这里的磁盘肯定在安装的时候是不可直接使用的,需要清理磁盘
dd if=/dev/zero of=/dev/mapper/data101 bs=1k count=1
bs*count必须>=磁盘头大小,bs的值会直接影响dd的速度
清理了以后就可以在安装过程中选择该磁盘了
2.gpgkey
安装过程中发现未安装elfutils-libelf-devel,使用yum安装失败
检测yum
[root@xsdbd31 ~]# yum repolist
...
repolist: 17,341
查看yum 配置文件
[root@xsdbd31 yum.repos.d]# pwd
/etc/yum.repos.d
[root@xsdbd31 yum.repos.d]# cat redhat7_1.repo
[beta] #
name=redhat-$releasever - beta
baseurl=http://10.174.70.29/redhat/redhat7.1
enabled=1
gpgcheck=1
gpgkey=file:///etc/pki/rpm-gpg/RPM-GPG-KEY-redhat-beta
priority=1
gpgkey用的是beta版,不是release
rpm --import file:///etc/pki/rpm-gpg/RPM-GPG-KEY-redhat-release
然后重新安装即可
3.ACFS-9459, ACFS-9201
在安装grid执行root.sh的时候遇到如下问题
[client(27240)]CRS-10001:19-Jan-18 03:47 ACFS-9459: ADVM/ACFS is not supported on this OS version: 'unknown'
[client(27242)]CRS-10001:19-Jan-18 03:47 ACFS-9201: Not Supported
很明显的错误,该数据库版本和当前OS未认证,检测MOS文档说可以忽略。
虽然是忽略了,但是后续也遇到了不少问题
4.tmp环境变量
[grid@xsdbd31 bin]$ ./cluvfy stage -pre crsinst -n xsdbd31,xsdbd32 -r 11gR2 -verbose
ERROR:
Work area path "tmp/" is invalid.

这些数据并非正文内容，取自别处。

/-- **Holomorphic `2`-forms with a diagonal character of weight ≥ 2 vanish on a model of the Fermat surface.** Let `M` be a
compact complex surface (`dim_ℂ E = 2`) with a topological embedding `ψ` ONTO `V(Σᵢ xᵢᵖ) ⊂ ℙ(ℂ⁴)`, `p ≥ 4`, whose affine
coordinates are holomorphic, and for each `a ∈ μ_p⁴` a holomorphic `Φ_a : M → M` over `[z] ↦ [a • z]`. If a `2`-form `η`
holomorphic in charts satisfies `Φ_a^* η = χ_β(a) • η` (`χ_β(a) = ∏ aᵢ^{⟨βᵢ⟩}`) for all `a`, and for every `i₀` the exponents
`c_l = ⟨β_l - 1⟩`, `l ≠ i₀`, have `Σ c_l > p - 4`, then `η = 0`. Proof, on each `M_{i₀}`: `η = f · ρ`, `ρ = ψ^* Res(x_{i₀}^{p-4}Ω/F)`
nowhere zero there (`residueForm_ne_zero`), `f` holomorphic (`mdifferentiableAt_topFormRatio_of_isHolomorphicInCharts`); since
`Φ_a^* ρ = (∏ aᵢ) a_{i₀}^{p-4} ρ` (`pullback_residueForm_symm`), `f ∘ Φ_a · (∏ aᵢ) a_{i₀}^{p-4} = χ_β(a) f` (`ratio_symm`); read in
the affine coordinates `u_{i₀}` (F1b: locally a restriction of holomorphic functions of `ℂ³`; F1c: growth `(1 + |y|)^{p-4}`) this
is a `μ_p³`-eigenfunction on `{Σ y_lᵖ = -1}` with exponents `c_l`, hence zero by brick F3
(`eqOn_zero_of_eigenfunction_of_growth`). [cite: Shioda1979HodgeFermat, §1 (1.7)] [cite: VoisinHodgeII2003, §6.1.3 and Cor. 6.12 (p = 1)] -/
theorem eq_zero_of_fermat_eigenform [CompactSpace M] (hdim : Module.finrank ℂ E = 2) {p : ℕ} (hp : 4 ≤ p)
    {ψ : M → ℙ ℂ (Fin 4 → ℂ)} (hψ : Topology.IsEmbedding ψ)
    (hrange : Set.range ψ = projZeroLocus {fermatPolynomial ℂ 2 p}) (hhol : HasHolomorphicCoords E ψ)
    (Φ : fermatGroup 2 p → M → M) (hΦd : ∀ a, MDifferentiable 𝓘(ℂ, E) 𝓘(ℂ, E) (Φ a))
    (hΦψ : ∀ (a : fermatGroup 2 p) (x : M), ψ (Φ a x) =
      Projectivization.mk ℂ ((a : Fin 4 → ℂˣ) • (ψ x).rep)
        ((smul_ne_zero_iff_ne (a : Fin 4 → ℂˣ)).mpr (Projectivization.rep_nonzero _)))
    {η : MForm 𝓘(ℝ, E) M ℂ 2} (hη : IsHolomorphicInCharts η) {β : Fin 4 → ZMod p}
    (heig : ∀ a : fermatGroup 2 p, η.pullback 𝓘(ℝ, E) (Φ a) = ((fermatCharacter p β a : ℂˣ) : ℂ) • η)
    (hβ : ∀ i₀ : Fin 4, p - 4 < ∑ l : Fin 3, ((β (i₀.succAbove l) - 1 : ZMod p)).val) :
    η = 0 := by
  classical
  haveI : Fact (1 < p) := ⟨by omega⟩
  set F : MvPolynomial (Fin 4) ℂ := fermatPolynomial ℂ 2 p with hFdef
  have hF : F.IsHomogeneous p := isHomogeneous_fermatPolynomial 2 p
  have hJ : SmoothHypersurface.IsNonsingularForm ℂ F :=
    SmoothHypersurface.isNonsingularForm_sum_X_pow (by exact_mod_cast (show p ≠ 0 by omega))
  have hjac : ∀ z : Fin 4 → ℂ, z ≠ 0 → MvPolynomial.eval z F = 0 →
      ∃ j, MvPolynomial.eval z (MvPolynomial.pderiv j F) ≠ 0 := fun z hz hFz ↦ hJ.exists_eval_pderiv_ne_zero hz hFz
  have hψc : Continuous ψ := hψ.continuous
  have hd : 2 + 2 ≤ p := hp
  have hp1 : 1 ≤ p := by omega
  -- it suffices to treat each chart domain `M_{i₀}`
  suffices h : ∀ i₀ : Fin 4, ∀ x ∈ liftDomain ψ i₀, η x = 0 by
    funext x
    obtain ⟨i₀, hx⟩ := exists_mem_liftDomain ψ x
    exact h i₀ x hx
  intro i₀
  set k : ℕ := p - (2 + 2) with hk
  -- the frame `ρ = ψ^* Res(x_{i₀}^k Ω/F)` on `M_{i₀}`
  set ρ : MForm 𝓘(ℝ, E) M ℂ 2 := residueForm (E := E) ψ F (MvPolynomial.X i₀ ^ k) with hρ
  have hPhom : (MvPolynomial.X i₀ ^ k : MvPolynomial (Fin 4) ℂ).IsHomogeneous (p - (2 + 2)) := by
    simpa using (MvPolynomial.isHomogeneous_X ℂ i₀).pow k
  have hρhol : IsHolomorphicInCharts ρ := isHolomorphicInCharts_residueForm ψ hF hψc hrange.le hjac hhol hPhom hd
  have hρne : ∀ x ∈ liftDomain ψ i₀, ρ x ≠ 0 := fun x hx ↦
    residueForm_ne_zero ψ hF hψ hrange.le hjac hhol hdim hd hx
  set b : Module.Basis (Fin 2) ℂ E := Module.finBasisOfFinrankEq ℂ E hdim with hb
  have hρb : ∀ x ∈ liftDomain ψ i₀, (ρ x : E [⋀^Fin 2]→L[ℝ] ℂ) b ≠ 0 := fun x hx ↦
    hρhol.apply_basis_ne_zero b (hρne x hx)
  -- the ratio `f = η(b)/ρ(b)`
  set f : M → ℂ := fun x ↦ (η x : E [⋀^Fin 2]→L[ℝ] ℂ) b / (ρ x : E [⋀^Fin 2]→L[ℝ] ℂ) b with hf
  have hηf : ∀ x ∈ liftDomain ψ i₀, η x = f x • ρ x := by
    intro x hx
    obtain ⟨a, ha⟩ := hρhol.exists_apply_eq_restrictScalars x
    exact topForm_eq_ratio_smul hη.isOfType b ha (hρb x hx)
  have hfd : ∀ x ∈ liftDomain ψ i₀, MDifferentiableAt 𝓘(ℂ, E) 𝓘(ℂ, ℂ) f x := fun x hx ↦
    mdifferentiableAt_topFormRatio_of_isHolomorphicInCharts hdim hη hρhol b.linearIndependent
      (by filter_upwards [(isOpen_liftDomain ψ hψc i₀).mem_nhds hx] with y hy using hρb y hy)
  -- equivariance of `f`
  have hfeq : ∀ (a : fermatGroup 2 p), ∀ x ∈ liftDomain ψ i₀,
      f (Φ a x) * ((∏ i, (((a : Fin 4 → ℂˣ) i : ℂˣ) : ℂ)) * ((((a : Fin 4 → ℂˣ) i₀ : ℂˣ) : ℂ)) ^ k) =
        ((fermatCharacter p β a : ℂˣ) : ℂ) * f x := by
    intro a x hx
    have hFa : ∀ z, MvPolynomial.eval ((a : Fin 4 → ℂˣ) • z) F = MvPolynomial.eval z F :=
      eval_smul_of_mem_diagonalStabilizer (fermatGroup_le_diagonalStabilizer p a.2)
    have hPQ : ∀ z : Fin 4 → ℂ,
        MvPolynomial.eval z (((((a : Fin 4 → ℂˣ) i₀ : ℂˣ) : ℂ)) ^ k • (MvPolynomial.X i₀ ^ k : MvPolynomial (Fin 4) ℂ)) =
          MvPolynomial.eval ((a : Fin 4 → ℂˣ) • z) (MvPolynomial.X i₀ ^ k) := by
      intro z
      simp only [MvPolynomial.smul_eval, map_pow, MvPolynomial.eval_X, Pi.smul_apply', Units.smul_def, smul_eq_mul,
        mul_pow]
    have hpull := pullback_residueForm_symm (hΦψ a) hF hd hψc hrange.le hjac hhol (hΦd a) hFa hPhom hPQ
    rw [residueForm_smul, smul_smul] at hpull
    exact ratio_symm (Φ := Φ a) (S := liftDomain ψ i₀) (fun y hy ↦ mem_liftDomain_symm (hΦψ a) hy) hηf hρne
      (fun y _ ↦ by rw [heig a]; rfl) (fun y _ ↦ by rw [hpull]; rfl) hx
  -- transport to the affine coordinates `u_{i₀}`
  set U : Set M := liftDomain ψ i₀ with hU
  set aff : M → (Fin 3 → ℂ) := affineCoord ψ i₀ with haff
  have hinj : InjOn aff U := injOn_affineCoord ψ hψ.injective i₀
  set g : (Fin 3 → ℂ) → ℂ := Function.extend (U.restrict aff) (f ∘ Subtype.val) 0 with hg
  have hgaff : ∀ x ∈ U, g (aff x) = f x := by
    intro x hx
    have hinj' : Injective (U.restrict aff) := Set.injOn_iff_injective.1 hinj
    exact hinj'.extend_apply _ _ ⟨x, hx⟩
  -- the image is the affine Fermat surface
  have hS : ∀ z : Fin 3 → ℂ, ∑ l, z l ^ p = -1 ↔ z ∈ aff '' U := by
    intro z
    rw [haff, hU, affineCoord_image_liftDomain ψ hF hrange i₀, mem_setOf_eq, hFdef, eval_fermatPolynomial,
      Fin.sum_univ_succAbove _ i₀, Fin.insertNth_apply_same, one_pow]
    simp only [Fin.insertNth_apply_succAbove]
    constructor <;> intro h <;> linear_combination h
  -- (hhol) `g` is locally the restriction of holomorphic functions of `ℂ³`
  have hg_hol : ∀ z : Fin 3 → ℂ, ∑ i, z i ^ p = -1 → ∃ W : Set (Fin 3 → ℂ), IsOpen W ∧ z ∈ W ∧
      ∃ G : (Fin 3 → ℂ) → ℂ, DifferentiableOn ℂ G W ∧ ∀ y ∈ W, ∑ i, y i ^ p = -1 → G y = g y := by
    intro z hz
    obtain ⟨W, hWo, hzW, G, hG, hGg⟩ :=
      exists_differentiableOn_eqOn_image_affineCoord ψ hF hψ hrange.le hjac hhol hdim hfd hgaff ((hS z).1 hz)
    exact ⟨W, hWo, hzW, G, hG, fun y hy hy' ↦ hGg y hy ((hS y).1 hy')⟩
  -- (heig) `g` is a `μ_p³`-eigenfunction with exponents `c_l = ⟨β_l - 1⟩`
  set c : Fin 3 → ℕ := fun l ↦ ((β (i₀.succAbove l) - 1 : ZMod p)).val with hc
  have hcp : ∀ l, c l < p := fun l ↦ ZMod.val_lt _
  have hg_eig : ∀ z : Fin 3 → ℂ, ∑ i, z i ^ p = -1 → ∀ ζ : Fin 3 → ℂ, (∀ i, ζ i ^ p = 1) →
      g (fun i ↦ ζ i * z i) = (∏ i, ζ i ^ c i) * g z := by
    intro z hz ζ hζ
    obtain ⟨x, hx, rfl⟩ := (hS z).1 hz
    have hζne : ∀ i, ζ i ≠ 0 := fun i h0 ↦ by
      have := hζ i
      rw [h0, zero_pow (by omega)] at this
      exact zero_ne_one this
    -- the group element `a = (ζ with 1 inserted in slot i₀)`
    set au : Fin 4 → ℂˣ := Fin.insertNth i₀ (1 : ℂˣ) (fun l ↦ Units.mk0 (ζ l) (hζne l)) with hau
    have hau_same : au i₀ = 1 := by simp [hau]
    have hau_succ : ∀ l, au (i₀.succAbove l) = Units.mk0 (ζ l) (hζne l) := by
      intro l; simp [hau]
    have hau_mem : au ∈ fermatGroup 2 p := by
      rw [mem_fermatGroup_iff]
      intro j
      refine Fin.succAboveCases i₀ ?_ (fun l ↦ ?_) j
      · rw [hau_same, one_pow]
      · rw [hau_succ]; ext; simp [hζ l]
    set a : fermatGroup 2 p := ⟨au, hau_mem⟩ with ha
    have hΦx : Φ a x ∈ U := mem_liftDomain_symm (hΦψ a) hx
    have haffΦ : aff (Φ a x) = fun l ↦ ζ l * aff x l := by
      have h2 := (projLift_symm (hΦψ a) hx).2
      funext l
      have hl := congrFun h2 (i₀.succAbove l)
      rw [Pi.mul_apply, projLift_apply_succAbove, projLift_apply_succAbove] at hl
      rw [haff, hl]
      change ((au (i₀.succAbove l) : ℂ) / (au i₀ : ℂ)) * affineCoord ψ i₀ x l = _
      rw [hau_succ, hau_same]
      simp
    rw [← haffΦ, hgaff _ hΦx, hgaff _ hx]
    have key := hfeq a x hx
    have hprod : (∏ i, (((a : Fin 4 → ℂˣ) i : ℂˣ) : ℂ)) = ∏ l, ζ l := by
      change (∏ i, ((au i : ℂˣ) : ℂ)) = _
      rw [Fin.prod_univ_succAbove _ i₀, hau_same]
      simp [hau_succ]
    have hai₀ : ((((a : Fin 4 → ℂˣ) i₀ : ℂˣ) : ℂ)) = 1 := by
      change ((au i₀ : ℂˣ) : ℂ) = 1
      rw [hau_same]; rfl
    have hchar : ((fermatCharacter p β a : ℂˣ) : ℂ) = ∏ l, ζ l ^ (β (i₀.succAbove l)).val := by
      rw [fermatCharacter_apply]
      push_cast
      change (∏ i, ((au i : ℂˣ) : ℂ) ^ (β i).val) = _
      rw [Fin.prod_univ_succAbove _ i₀, hau_same]
      simp [hau_succ]
    rw [hprod, hai₀, one_pow, mul_one, hchar] at key
    have hζc : ∀ l, ζ l ^ (β (i₀.succAbove l)).val = ζ l ^ c l * ζ l := fun l ↦
      pow_val_eq_pow_val_sub_one_mul (hζ l) _
    simp only [hζc, Finset.prod_mul_distrib] at key
    have hζprod : (∏ l, ζ l) ≠ 0 := Finset.prod_ne_zero_iff.2 fun l _ ↦ hζne l
    apply mul_right_cancel₀ hζprod
    rw [key]
    ring
  -- (hgr) polynomial growth
  obtain ⟨C, hC⟩ := exists_bound_topFormRatio ψ hF hψ hrange.le hjac hhol hdim hd hη b i₀
  have hg_gr : ∀ z : Fin 3 → ℂ, ∑ i, z i ^ p = -1 → ‖g z‖ ≤ C * (1 + ‖z‖) ^ k := by
    intro z hz
    obtain ⟨x, hx, rfl⟩ := (hS z).1 hz
    rw [hgaff x hx]
    exact hC x hx
  -- the weight condition
  have hm : k < ∑ l, c l := by
    have := hβ i₀
    simp only [hk, hc]
    omega
  have hzero := eqOn_zero_of_eigenfunction_of_growth hp1 hg_hol c hcp hg_eig hg_gr hm
  intro x hx
  have hfx : f x = 0 := by
    rw [← hgaff x hx]
    exact hzero _ ((hS _).2 ⟨x, hx, rfl⟩)
  rw [hηf x hx, hfx, zero_smul]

It must be specified as an absolute pathname
刚开始还以为是tmp空间不够,其实报错说明了IT必须是绝对路径
检查grid profile中的变量
export TMP=tmp;
export TMPDIR=$TMP;
更改成
export TMP=/tmp;
export TMPDIR=$TMP;
5.非root用户id为0
在执行root.sh和检测脚本的时候都有如下报错
ERROR:
Unable to obtain network interface list from Oracle ClusterwarePRCT-1011 : Failed to run "oifcfg". Detailed error: null
Verification cannot proceed
刚开始以为是网络问题,检测了网络是正确的,防火墙也关闭了
查询了MOS
Errors PRCR-1006 PRCR-1071 PROC-5 reported during GI installation as multiple user has uid 0 (文档 ID 2012626.1)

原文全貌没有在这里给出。